■ What needs to be done:
Retype every entry below without any change.
· · · · ·
omit [DecidableEq d] in
/-- **The torus Fourier coefficients of the paired Duhamel term are time integrals of those of
the slices**: under an integrable envelope,
`𝓕_𝕋(⟪B¹_{t₀}(a,b)(t)∘repr, w⟫)(k) = ∫_{(t₀,t)} 𝓕_𝕋(⟪N_{t-τ}[a(τ),b(τ)]∘repr, w⟫)(k) dτ` (Fubini
over `𝕋ᵈ × (t₀, t)` under `‖N_{t-τ}[a,b]‖ ≤ C₀(t-τ)^{-1/2}M_aM_b`). [folklore] -/
theorem mFourierCoeff_inner_oseenDuhamel_repr_eq_setIntegral (ham : Measurable (uncurry a))
    (hbm : Measurable (uncurry b)) (ha : ∀ τ ∈ Ioo t₀ t, ∀ y, ‖a τ y‖ ≤ Ma τ)
    (hb : ∀ τ ∈ Ioo t₀ t, ∀ y, ‖b τ y‖ ≤ Mb τ)
    (henv : IntegrableOn (fun τ => (t - τ) ^ (-(1 / 2 : ℝ)) * (Ma τ * Mb τ)) (Ioo t₀ t))
    (w : EuclideanSpace ℝ d) (k : d → ℤ) :
    mFourierCoeff (fun x => ((⟪oseenDuhamel 1 t₀ a b t (Torus.repr x), w⟫ : ℝ) : ℂ)) k =
      ∫ τ in Ioo t₀ t, mFourierCoeff
        (fun x => ((⟪oseenSlice (t - τ) (a τ) (b τ) (Torus.repr x), w⟫ : ℝ) : ℂ)) k := by
  haveI : CompleteSpace (EuclideanSpace ℝ d) := FiniteDimensional.complete ℝ _
  -- the pairing as a time integral
  have hD : ∀ x : UnitAddTorus d, ((⟪oseenDuhamel 1 t₀ a b t (Torus.repr x), w⟫ : ℝ) : ℂ) =
      ∫ τ in Ioo t₀ t, ((⟪oseenSlice (t - τ) (a τ) (b τ) (Torus.repr x), w⟫ : ℝ) : ℂ) := by
    intro x
    rw [oseenDuhamel_one_eq_setIntegral_oseenSlice, real_inner_comm,
      ← integral_inner (integrableOn_oseenSlice_of_envelope ham hbm ha hb henv _) w]
    rw [← integral_complex_ofReal]
    refine integral_congr_ae (Eventually.of_forall fun τ => ?_)
    beta_reduce
    rw [real_inner_comm]
  -- the jointly integrable function on `𝕋ᵈ × (t₀, t)`
  set Φ : UnitAddTorus d → ℝ → ℂ := fun x τ =>
    mFourier (-k) x * ((⟪oseenSlice (t - τ) (a τ) (b τ) (Torus.repr x), w⟫ : ℝ) : ℂ) with hΦ
  have hint : Integrable (uncurry Φ) ((volume : Measure (UnitAddTorus d)).prod (volume.restrict (Ioo t₀ t))) := by
    refine Integrable.mono'
      (g := fun p => (1 : ℝ) * (oseenSliceConst (EuclideanSpace ℝ d) *
        ((t - p.2) ^ (-(1 / 2 : ℝ)) * (Ma p.2 * Mb p.2)) * ‖w‖))
      ((integrable_const (1 : ℝ)).mul_prod
        ((henv.const_mul (oseenSliceConst (EuclideanSpace ℝ d))).mul_const ‖w‖)) ?_ ?_
    · have hsm := stronglyMeasurable_oseenSlice_duhamel 1 t ham hbm
      have h2 : AEStronglyMeasurable (fun p : UnitAddTorus d × ℝ =>
          oseenSlice (1 * (t - p.2)) (a p.2) (b p.2) (Torus.repr p.1))
          ((volume : Measure (UnitAddTorus d)).prod (volume.restrict (Ioo t₀ t))) :=
        (hsm.comp_measurable (measurable_snd.prodMk (Torus.measurable_repr.comp measurable_fst))).aestronglyMeasurable
      have h3 : AEStronglyMeasurable (fun p : UnitAddTorus d × ℝ =>
          ((⟪oseenSlice (t - p.2) (a p.2) (b p.2) (Torus.repr p.1), w⟫ : ℝ) : ℂ))
          ((volume : Measure (UnitAddTorus d)).prod (volume.restrict (Ioo t₀ t))) := by
        have h4 : AEStronglyMeasurable (fun p : UnitAddTorus d × ℝ =>
            ⟪oseenSlice (1 * (t - p.2)) (a p.2) (b p.2) (Torus.repr p.1), w⟫)
            ((volume : Measure (UnitAddTorus d)).prod (volume.restrict (Ioo t₀ t))) := h2.inner_const
        simp only [one_mul] at h4
        exact Complex.continuous_ofReal.comp_aestronglyMeasurable h4
      exact ((mFourier (-k)).continuous.comp continuous_fst).aestronglyMeasurable.mul h3
    · have hmem : ∀ᵐ p ∂((volume : Measure (UnitAddTorus d)).prod (volume.restrict (Ioo t₀ t))),
          p.2 ∈ Ioo t₀ t := by
        have hre : (volume : Measure (UnitAddTorus d)).prod (volume.restrict (Ioo t₀ t)) =
            ((volume : Measure (UnitAddTorus d)).prod volume).restrict (univ ×ˢ Ioo t₀ t) := by
          rw [← Measure.prod_restrict, Measure.restrict_univ]
        rw [hre]
        filter_upwards [ae_restrict_mem (MeasurableSet.univ.prod measurableSet_Ioo)] with p hp
        exact (mem_prod.1 hp).2
      filter_upwards [hmem] with p hp
      have hσ : 0 < t - p.2 := sub_pos.2 hp.2
      simp only [uncurry, hΦ, norm_mul, Complex.norm_real]
      have he : ‖mFourier (-k) p.1‖ ≤ 1 := ((mFourier (-k)).norm_coe_le_norm p.1).trans_eq mFourier_norm
      have hi : ‖⟪oseenSlice (t - p.2) (a p.2) (b p.2) (Torus.repr p.1), w⟫‖ ≤
          oseenSliceConst (EuclideanSpace ℝ d) * ((t - p.2) ^ (-(1 / 2 : ℝ)) * (Ma p.2 * Mb p.2)) * ‖w‖ := by
        refine (norm_inner_le_norm _ _).trans (mul_le_mul_of_nonneg_right ?_ (norm_nonneg _))
        calc ‖oseenSlice (t - p.2) (a p.2) (b p.2) (Torus.repr p.1)‖
            ≤ oseenSliceConst (EuclideanSpace ℝ d) * (t - p.2) ^ (-(1 / 2 : ℝ)) * Ma p.2 * Mb p.2 :=
              norm_oseenSlice_le_oseenSliceConst hσ (ha p.2 hp) (hb p.2 hp) _
          _ = _ := by ring
      exact mul_le_mul he hi (norm_nonneg _) zero_le_one
  calc mFourierCoeff (fun x => ((⟪oseenDuhamel 1 t₀ a b t (Torus.repr x), w⟫ : ℝ) : ℂ)) k
      = ∫ x, ∫ τ in Ioo t₀ t, Φ x τ := by
        rw [mFourierCoeff_eq_integral_volume]
        refine integral_congr_ae (Eventually.of_forall fun x => ?_)
        simp only [hΦ, smul_eq_mul, hD x, ← integral_const_mul]
    _ = ∫ τ in Ioo t₀ t, ∫ x, Φ x τ := integral_integral_swap hint
    _ = ∫ τ in Ioo t₀ t, mFourierCoeff
          (fun x => ((⟪oseenSlice (t - τ) (a τ) (b τ) (Torus.repr x), w⟫ : ℝ) : ℂ)) k := by
        refine integral_congr_ae (Eventually.of_forall fun τ => ?_)
        simp only [hΦ, mFourierCoeff_eq_integral_volume, smul_eq_mul]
· · · · ·
■ Result:
omit [DecidableEq d] in
/-- **The torus Fourier coefficients of the paired Duhamel term are time integrals of those of
the slices**: under an integrable envelope,
`𝓕_𝕋(⟪B¹_{t₀}(a,b)(t)∘repr, w⟫)(k) = ∫_{(t₀,t)} 𝓕_𝕋(⟪N_{t-τ}[a(τ),b(τ)]∘repr, w⟫)(k) dτ` (Fubini
over `𝕋ᵈ × (t₀, t)` under `‖N_{t-τ}[a,b]‖ ≤ C₀(t-τ)^{-1/2}M_aM_b`). [folklore] -/
theorem mFourierCoeff_inner_oseenDuhamel_repr_eq_setIntegral (ham : Measurable (uncurry a))
    (hbm : Measurable (uncurry b)) (ha : ∀ τ ∈ Ioo t₀ t, ∀ y, ‖a τ y‖ ≤ Ma τ)
    (hb : ∀ τ ∈ Ioo t₀ t, ∀ y, ‖b τ y‖ ≤ Mb τ)
    (henv : IntegrableOn (fun τ => (t - τ) ^ (-(1 / 2 : ℝ)) * (Ma τ * Mb τ)) (Ioo t₀ t))
    (w : EuclideanSpace ℝ d) (k : d → ℤ) :
    mFourierCoeff (fun x => ((⟪oseenDuhamel 1 t₀ a b t (Torus.repr x), w⟫ : ℝ) : ℂ)) k =
      ∫ τ in Ioo t₀ t, mFourierCoeff
        (fun x => ((⟪oseenSlice (t - τ) (a τ) (b τ) (Torus.repr x), w⟫ : ℝ) : ℂ)) k := by
  haveI : CompleteSpace (EuclideanSpace ℝ d) := FiniteDimensional.complete ℝ _
  -- the pairing as a time integral
  have hD : ∀ x : UnitAddTorus d, ((⟪oseenDuhamel 1 t₀ a b t (Torus.repr x), w⟫ : ℝ) : ℂ) =
      ∫ τ in Ioo t₀ t, ((⟪oseenSlice (t - τ) (a τ) (b τ) (Torus.repr x), w⟫ : ℝ) : ℂ) := by
    intro x
    rw [oseenDuhamel_one_eq_setIntegral_oseenSlice, real_inner_comm,
      ← integral_inner (integrableOn_oseenSlice_of_envelope ham hbm ha hb henv _) w]
    rw [← integral_complex_ofReal]
    refine integral_congr_ae (Eventually.of_forall fun τ => ?_)
    beta_reduce
    rw [real_inner_comm]
  -- the jointly integrable function on `𝕋ᵈ × (t₀, t)`
  set Φ : UnitAddTorus d → ℝ → ℂ := fun x τ =>
    mFourier (-k) x * ((⟪oseenSlice (t - τ) (a τ) (b τ) (Torus.repr x), w⟫ : ℝ) : ℂ) with hΦ
  have hint : Integrable (uncurry Φ) ((volume : Measure (UnitAddTorus d)).prod (volume.restrict (Ioo t₀ t))) := by
    refine Integrable.mono'
      (g := fun p => (1 : ℝ) * (oseenSliceConst (EuclideanSpace ℝ d) *
        ((t - p.2) ^ (-(1 / 2 : ℝ)) * (Ma p.2 * Mb p.2)) * ‖w‖))
      ((integrable_const (1 : ℝ)).mul_prod
        ((henv.const_mul (oseenSliceConst (EuclideanSpace ℝ d))).mul_const ‖w‖)) ?_ ?_
    · have hsm := stronglyMeasurable_oseenSlice_duhamel 1 t ham hbm
      have h2 : AEStronglyMeasurable (fun p : UnitAddTorus d × ℝ =>
          oseenSlice (1 * (t - p.2)) (a p.2) (b p.2) (Torus.repr p.1))
          ((volume : Measure (UnitAddTorus d)).prod (volume.restrict (Ioo t₀ t))) :=
        (hsm.comp_measurable (measurable_snd.prodMk (Torus.measurable_repr.comp measurable_fst))).aestronglyMeasurable
      have h3 : AEStronglyMeasurable (fun p : UnitAddTorus d × ℝ =>
          ((⟪oseenSlice (t - p.2) (a p.2) (b p.2) (Torus.repr p.1), w⟫ : ℝ) : ℂ))
          ((volume : Measure (UnitAddTorus d)).prod (volume.restrict (Ioo t₀ t))) := by
        have h4 : AEStronglyMeasurable (fun p : UnitAddTorus d × ℝ =>
            ⟪oseenSlice (1 * (t - p.2)) (a p.2) (b p.2) (Torus.repr p.1), w⟫)
            ((volume : Measure (UnitAddTorus d)).prod (volume.restrict (Ioo t₀ t))) := h2.inner_const
        simp only [one_mul] at h4
        exact Complex.continuous_ofReal.comp_aestronglyMeasurable h4
      exact ((mFourier (-k)).continuous.comp continuous_fst).aestronglyMeasurable.mul h3
    · have hmem : ∀ᵐ p ∂((volume : Measure (UnitAddTorus d)).prod (volume.restrict (Ioo t₀ t))),
          p.2 ∈ Ioo t₀ t := by
        have hre : (volume : Measure (UnitAddTorus d)).prod (volume.restrict (Ioo t₀ t)) =
            ((volume : Measure (UnitAddTorus d)).prod volume).restrict (univ ×ˢ Ioo t₀ t) := by
          rw [← Measure.prod_restrict, Measure.restrict_univ]
        rw [hre]
        filter_upwards [ae_restrict_mem (MeasurableSet.univ.prod measurableSet_Ioo)] with p hp
        exact (mem_prod.1 hp).2
      filter_upwards [hmem] with p hp
      have hσ : 0 < t - p.2 := sub_pos.2 hp.2
      simp only [uncurry, hΦ, norm_mul, Complex.norm_real]
      have he : ‖mFourier (-k) p.1‖ ≤ 1 := ((mFourier (-k)).norm_coe_le_norm p.1).trans_eq mFourier_norm
      have hi : ‖⟪oseenSlice (t - p.2) (a p.2) (b p.2) (Torus.repr p.1), w⟫‖ ≤
          oseenSliceConst (EuclideanSpace ℝ d) * ((t - p.2) ^ (-(1 / 2 : ℝ)) * (Ma p.2 * Mb p.2)) * ‖w‖ := by
        refine (norm_inner_le_norm _ _).trans (mul_le_mul_of_nonneg_right ?_ (norm_nonneg _))
        calc ‖oseenSlice (t - p.2) (a p.2) (b p.2) (Torus.repr p.1)‖
            ≤ oseenSliceConst (EuclideanSpace ℝ d) * (t - p.2) ^ (-(1 / 2 : ℝ)) * Ma p.2 * Mb p.2 :=
              norm_oseenSlice_le_oseenSliceConst hσ (ha p.2 hp) (hb p.2 hp) _
          _ = _ := by ring
      exact mul_le_mul he hi (norm_nonneg _) zero_le_one
  calc mFourierCoeff (fun x => ((⟪oseenDuhamel 1 t₀ a b t (Torus.repr x), w⟫ : ℝ) : ℂ)) k
      = ∫ x, ∫ τ in Ioo t₀ t, Φ x τ := by
        rw [mFourierCoeff_eq_integral_volume]
        refine integral_congr_ae (Eventually.of_forall fun x => ?_)
        simp only [hΦ, smul_eq_mul, hD x, ← integral_const_mul]
    _ = ∫ τ in Ioo t₀ t, ∫ x, Φ x τ := integral_integral_swap hint
    _ = ∫ τ in Ioo t₀ t, mFourierCoeff
          (fun x => ((⟪oseenSlice (t - τ) (a τ) (b τ) (Torus.repr x), w⟫ : ℝ) : ℂ)) k := by
        refine integral_congr_ae (Eventually.of_forall fun τ => ?_)
        simp only [hΦ, mFourierCoeff_eq_integral_volume, smul_eq_mul]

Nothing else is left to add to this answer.